Provided records Block Start

/-! ### §3 The Künneth components of the diagonal as a lower bound -/

/-- **`#{(i, j) : i + j = 2n, b_i(X) ≠ 0} ≤ dim_ℚ Hdgⁿ(H^{2n}(X ⊗ X))`**: every non-zero `Hⁱ(X)` contributes `δ_i` («the morphisms … `Id_k` … provide Hodge classes `δ_k` of degree `2n` on `X × X`»;
`b_{2n−i} = b_i` by Poincaré duality). [cite: VoisinHodgeI2002, §11.3.3 p. 287] [cite: Kleiman1968AlgebraicCycles, §1.4] -/
theorem BettiUniverse.card_filter_betti_pos_le_finrank_hodgeClasses_middle_tensor_self (hHD : exists_isReal_hodgeModel) (hX : IsSmoothProjective n X) (hXX : IsSmoothProjective d (X ⊗ X)) :
    ((antidiagonal (2 * n)).filter fun ij ↦ 0 < Module.finrank ℚ (bettiCohomology X ij.1)).card ≤ Module.finrank ℚ ↥((BettiUniverse.hodge hHD hXX (2 * n)).hodgeClasses n) := by
  rw [BettiUniverse.finrank_hodgeClasses_hodge_middle_tensor_self_eq_sum hHD hX hXX, Finset.card_filter]
  refine Finset.sum_le_sum fun ij hij ↦ ?_
  rw [HasAntidiagonal.mem_antidiagonal] at hij
  split_ifs with hpos
  · haveI := BettiUniverse.finite hX (min ij.1 ij.2)
    refine BettiUniverse.one_le_finrank_hom_hodge_self hHD hX ((Module.finrank_pos_iff (R := ℚ)).1 ?_)
    rcases le_or_gt ij.1 n with h | h
    · rwa [min_eq_left (by omega : ij.1 ≤ ij.2)]
    · rwa [min_eq_right (by omega : ij.2 ≤ ij.1), ← BettiUniverse.finrank_bettiCohomology_eq_of_add_eq hX (k := ij.1) (l := ij.2) (by omega)]
  · exact Nat.zero_le _

/-- **`2n + 1 ≤ dim_ℚ Hdgⁿ(H^{2n}(X ⊗ X))` when `b_i(X) ≠ 0` for all `i ≤ 2n`** (all `2n + 1` Künneth components `δ_i` are non-zero: abelian varieties, curves of positive genus, …).
[cite: VoisinHodgeI2002, §11.3.3 p. 287] [cite: Kleiman1968AlgebraicCycles, §1.4] -/
theorem BettiUniverse.two_mul_add_one_le_finrank_hodgeClasses_middle_tensor_self (hHD : exists_isReal_hodgeModel) (hX : IsSmoothProjective n X) (hXX : IsSmoothProjective d (X ⊗ X))
    (hb : ∀ i ≤ 2 * n, 0 < Module.finrank ℚ (bettiCohomology X i)) :
    2 * n + 1 ≤ Module.finrank ℚ ↥((BettiUniverse.hodge hHD hXX (2 * n)).hodgeClasses n) := by
  refine le_trans ?_ (BettiUniverse.card_filter_betti_pos_le_finrank_hodgeClasses_middle_tensor_self hHD hX hXX)
  rw [Finset.filter_true_of_mem fun ij hij ↦ hb ij.1 (by rw [HasAntidiagonal.mem_antidiagonal] at hij; omega), Finset.Nat.card_antidiagonal]

/-! ### §4 Curves: `ρ(C × C) = 2 + dim End_HS(H¹(C))` -/

/-- **`ρ(C ⊗ C) = 2 + dim_ℚ End_HS(H¹(C))`** (`= 2 + rk End(J(C))`: the fibres and the graphs of the endomorphisms, among them the diagonal).
[cite: Arapura2012, §11.1 Example 11.1.2 (PDF p. 174)] [cite: HulekLaface2019PicardNumbersAV, §2.1 Prop. 2.2] [cite: VoisinHodgeI2002, §11.3.3 Lemma 11.41 (p. 286) and p. 287] -/
theorem BettiUniverse.picardNumber_tensor_curve_self (hHD : exists_isReal_hodgeModel) (hC : IsSmoothProjective 1 C) (hCC : IsSmoothProjective d (C ⊗ C)) :
    Module.finrank ℚ ↥((BettiUniverse.hodge hHD hCC 2).hodgeClasses 1) = 2 + Module.finrank ℚ (HodgeStructure.Hom (BettiUniverse.hodge hHD hC 1) (BettiUniverse.hodge hHD hC 1)) :=
  BettiUniverse.picardNumber_tensor_curves_eq_two_add_finrank_hom hHD hC hC hCC

/-- **`3 ≤ ρ(C ⊗ C)` iff `g(C) ≠ 0`** (the class of the diagonal is independent of the two fibre classes exactly when `H¹(C) ≠ 0`). [cite: Arapura2012, §11.1 Example 11.1.2 (PDF p. 174)]
[cite: VoisinHodgeI2002, §11.3.3 p. 287] -/
theorem BettiUniverse.three_le_picardNumber_tensor_curve_self_iff (hHD : exists_isReal_hodgeModel) (hC : IsSmoothProjective 1 C) (hCC : IsSmoothProjective d (C ⊗ C)) :
    3 ≤ Module.finrank ℚ ↥((BettiUniverse.hodge hHD hCC 2).hodgeClasses 1) ↔ (BettiUniverse.hodge hHD hC 1).hodgeNumber 1 0 ≠ 0 := by
  have h := BettiUniverse.two_mul_picardNumber_lt_picardNumber_tensor_self_iff hHD hC hCC
  rw [BettiUniverse.picardNumber_curve hHD hC] at h
  rw [← h]
  omega

/-! ### §5 The exceptional classes of `X × X` in the middle degree -/

/-- **`Σ_{a+b=n} dim Hdgᵃ(X)·dim Hdgᵇ(X) < dim_ℚ Hdgⁿ(H^{2n}(X ⊗ X))` when some ODD Betti number `b_k(X)`, `k ≤ n`, is non-zero** (the piece `Hᵏ(X) ⊗ H^{2n−k}(X)` carries `δ_k`, and g27-#1's products only
live on the even pieces) — e.g. every `X` with `q(X) ≠ 0`. [cite: VoisinHodgeI2002, §11.3.3 Thm. 11.38 (p. 285), Lemma 11.41 (p. 286) and p. 287] [cite: Kleiman1968AlgebraicCycles, §1.4] -/
theorem BettiUniverse.sum_finrank_hodgeClasses_mul_lt_middle_of_odd (hHD : exists_isReal_hodgeModel) (hX : IsSmoothProjective n X) (hXX : IsSmoothProjective d (X ⊗ X)) {k : ℕ} (hk : Odd k)
    (hkn : k ≤ n) (hb : Nontrivial (bettiCohomology X k)) :
    ∑ ab ∈ antidiagonal n, Module.finrank ℚ ↥((BettiUniverse.hodge hHD hX (2 * ab.1)).hodgeClasses ab.1) * Module.finrank ℚ ↥((BettiUniverse.hodge hHD hX (2 * ab.2)).hodgeClasses ab.2) <
      Module.finrank ℚ ↥((BettiUniverse.hodge hHD hXX (2 * n)).hodgeClasses n) := by
  rw [BettiUniverse.finrank_hodgeClasses_hodge_tensor_eq_sum' hHD hX hX hXX (2 * n) (n : ℤ)]
  have h1 : 1 ≤ Module.finrank ℚ ↥(((BettiUniverse.hodge hHD hX k).tensor (BettiUniverse.hodge hHD hX (2 * n - k))).hodgeClasses (n : ℤ)) := by
    rw [BettiUniverse.finrank_hodgeClasses_tensor_hodge_below_above_eq_finrank_hom_self hHD hX (i := k) (t := n - k) (m := 2 * n - k) (by omega) (by omega)]
    exact BettiUniverse.one_le_finrank_hom_hodge_self hHD hX hb
  have h2 := add_sum_antidiagonal_double_le n (fun ij ↦ Module.finrank ℚ ↥(((BettiUniverse.hodge hHD hX ij.1).tensor (BettiUniverse.hodge hHD hX ij.2)).hodgeClasses (n : ℤ)))
    (by omega : k + (2 * n - k) = 2 * n) hk
  have h3 : ∑ ab ∈ antidiagonal n, Module.finrank ℚ ↥((BettiUniverse.hodge hHD hX (2 * ab.1)).hodgeClasses ab.1) * Module.finrank ℚ ↥((BettiUniverse.hodge hHD hX (2 * ab.2)).hodgeClasses ab.2) ≤
      ∑ ab ∈ antidiagonal n, Module.finrank ℚ ↥(((BettiUniverse.hodge hHD hX (2 * ab.1)).tensor (BettiUniverse.hodge hHD hX (2 * ab.2))).hodgeClasses (n : ℤ)) := by
    refine Finset.sum_le_sum fun ab hab ↦ ?_
    haveI := BettiUniverse.finite hX (2 * ab.1)
    haveI := BettiUniverse.finite hX (2 * ab.2)
    have h := HodgeStructure.finrank_hodgeClasses_mul_le_finrank_hodgeClasses_tensor (BettiUniverse.hodge hHD hX (2 * ab.1)) (BettiUniverse.hodge hHD hX (2 * ab.2)) (ab.1 : ℤ) (ab.2 : ℤ)
    rw [HasAntidiagonal.mem_antidiagonal] at hab
    rwa [show ((ab.1 : ℤ) + (ab.2 : ℤ)) = (n : ℤ) by exact_mod_cast hab] at h
  dsimp only at h2
  omega

/-- **`Σ_{a+b=n} dim Hdgᵃ(X)·dim Hdgᵇ(X) < dim_ℚ Hdgⁿ(H^{2n}(X ⊗ X))` when some `H^{2a}(X)`, `2a ≤ n`, is not of pure type `(a, a)`** (the piece `H^{2a}(X) ⊗ H^{2n−2a}(X)` carries
`dim End_HS(H^{2a}(X)) > (dim Hdgᵃ(X))² = dim Hdgᵃ(X)·dim Hdg^{n−a}(X)` classes, g28-#2 and hard Lefschetz on Hodge classes) — e.g. every `X` of dimension `≥ 2` with `p_g(X) ≠ 0`.
[cite: VoisinHodgeI2002, §11.3.3 Thm. 11.38 (p. 285), Lemma 11.41 (p. 286), p. 287 and §6.2.3 Thm. 6.25] [cite: Kleiman1968AlgebraicCycles, §1.4] -/
theorem BettiUniverse.sum_finrank_hodgeClasses_mul_lt_middle_of_hodgeClasses_ne_top (hHD : exists_isReal_hodgeModel) (hX : IsSmoothProjective n X) (hXX : IsSmoothProjective d (X ⊗ X))
    {a : ℕ} (han : 2 * a ≤ n) (hW : (BettiUniverse.hodge hHD hX (2 * a)).hodgeClasses a ≠ ⊤) :
    ∑ ab ∈ antidiagonal n, Module.finrank ℚ ↥((BettiUniverse.hodge hHD hX (2 * ab.1)).hodgeClasses ab.1) * Module.finrank ℚ ↥((BettiUniverse.hodge hHD hX (2 * ab.2)).hodgeClasses ab.2) <
      Module.finrank ℚ ↥((BettiUniverse.hodge hHD hXX (2 * n)).hodgeClasses n) := by
  rw [BettiUniverse.finrank_hodgeClasses_hodge_tensor_eq_sum' hHD hX hX hXX (2 * n) (n : ℤ)]
  refine lt_of_lt_of_le ?_ (sum_antidiagonal_double_le n
    (fun ij ↦ Module.finrank ℚ ↥(((BettiUniverse.hodge hHD hX ij.1).tensor (BettiUniverse.hodge hHD hX ij.2)).hodgeClasses (n : ℤ))))
  refine Finset.sum_lt_sum (fun ab hab ↦ ?_) ⟨(a, n - a), HasAntidiagonal.mem_antidiagonal.2 (by omega), ?_⟩
  · haveI := BettiUniverse.finite hX (2 * ab.1)
    haveI := BettiUniverse.finite hX (2 * ab.2)
    have h := HodgeStructure.finrank_hodgeClasses_mul_le_finrank_hodgeClasses_tensor (BettiUniverse.hodge hHD hX (2 * ab.1)) (BettiUniverse.hodge hHD hX (2 * ab.2)) (ab.1 : ℤ) (ab.2 : ℤ)
    rw [HasAntidiagonal.mem_antidiagonal] at hab
    rw [show ((ab.1 : ℤ) + (ab.2 : ℤ)) = (n : ℤ) by exact_mod_cast hab] at h
    exact h
  · dsimp only
    rw [BettiUniverse.finrank_hodgeClasses_tensor_hodge_below_above_eq_finrank_hom_self hHD hX (i := 2 * a) (t := n - 2 * a) (m := 2 * (n - a)) (by omega) (by omega),
      ← BettiUniverse.finrank_hodgeClasses_hodge_eq_of_add_eq hHD hX (p := a) (p' := n - a) (by omega)]
    exact BettiUniverse.finrank_hodgeClasses_mul_self_lt_finrank_hom_hodge_self hHD hX hW

/-- **Every `X` of dimension `n ≥ 2` with `p_g(X) ≠ 0` has exceptional Hodge classes in the middle degree of `X × X`: `Σ_{a+b=n} dim Hdgᵃ(X)·dim Hdgᵇ(X) < dim_ℚ Hdgⁿ(H^{2n}(X ⊗ X))`**
(the piece `H²(X) ⊗ H^{2n−2}(X)` carries `dim End_HS(H²(X)) > ρ(X)²` classes). [cite: VoisinHodgeI2002, §11.3.3 Thm. 11.38 (p. 285), Lemma 11.41 (p. 286), p. 287 and §6.2.3 Thm. 6.25] -/
theorem BettiUniverse.sum_finrank_hodgeClasses_mul_lt_middle_of_pg_ne_zero (hHD : exists_isReal_hodgeModel) (hX : IsSmoothProjective n X) (hXX : IsSmoothProjective d (X ⊗ X)) (hn : 2 ≤ n)
    (hpg : (BettiUniverse.hodge hHD hX 2).hodgeNumber 2 0 ≠ 0) :
    ∑ ab ∈ antidiagonal n, Module.finrank ℚ ↥((BettiUniverse.hodge hHD hX (2 * ab.1)).hodgeClasses ab.1) * Module.finrank ℚ ↥((BettiUniverse.hodge hHD hX (2 * ab.2)).hodgeClasses ab.2) <
      Module.finrank ℚ ↥((BettiUniverse.hodge hHD hXX (2 * n)).hodgeClasses n) := by
  have hW : (BettiUniverse.hodge hHD hX (2 * 1)).hodgeClasses ((1 : ℕ) : ℤ) ≠ ⊤ := by
    rw [ne_eq, show (BettiUniverse.hodge hHD hX (2 * 1)).hodgeClasses ((1 : ℕ) : ℤ) = (BettiUniverse.hodge hHD hX 2).hodgeClasses 1 from rfl,
      BettiUniverse.hodgeClasses_hodge_two_eq_top_iff hHD hX]
    exact hpg
  exact BettiUniverse.sum_finrank_hodgeClasses_mul_lt_middle_of_hodgeClasses_ne_top hHD hX hXX (a := 1) (by omega) hW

Provided records Block End

* Task details
If a line comes after the one containing "by Poincaré duality).", leave it out; set down every line of the data before it, and that line itself, exactly.

* Answer
/-! ### §3 The Künneth components of the diagonal as a lower bound -/

/-- **`#{(i, j) : i + j = 2n, b_i(X) ≠ 0} ≤ dim_ℚ Hdgⁿ(H^{2n}(X ⊗ X))`**: every non-zero `Hⁱ(X)` contributes `δ_i` («the morphisms … `Id_k` … provide Hodge classes `δ_k` of degree `2n` on `X × X`»;
`b_{2n−i} = b_i` by Poincaré duality). [cite: VoisinHodgeI2002, §11.3.3 p. 287] [cite: Kleiman1968AlgebraicCycles, §1.4] -/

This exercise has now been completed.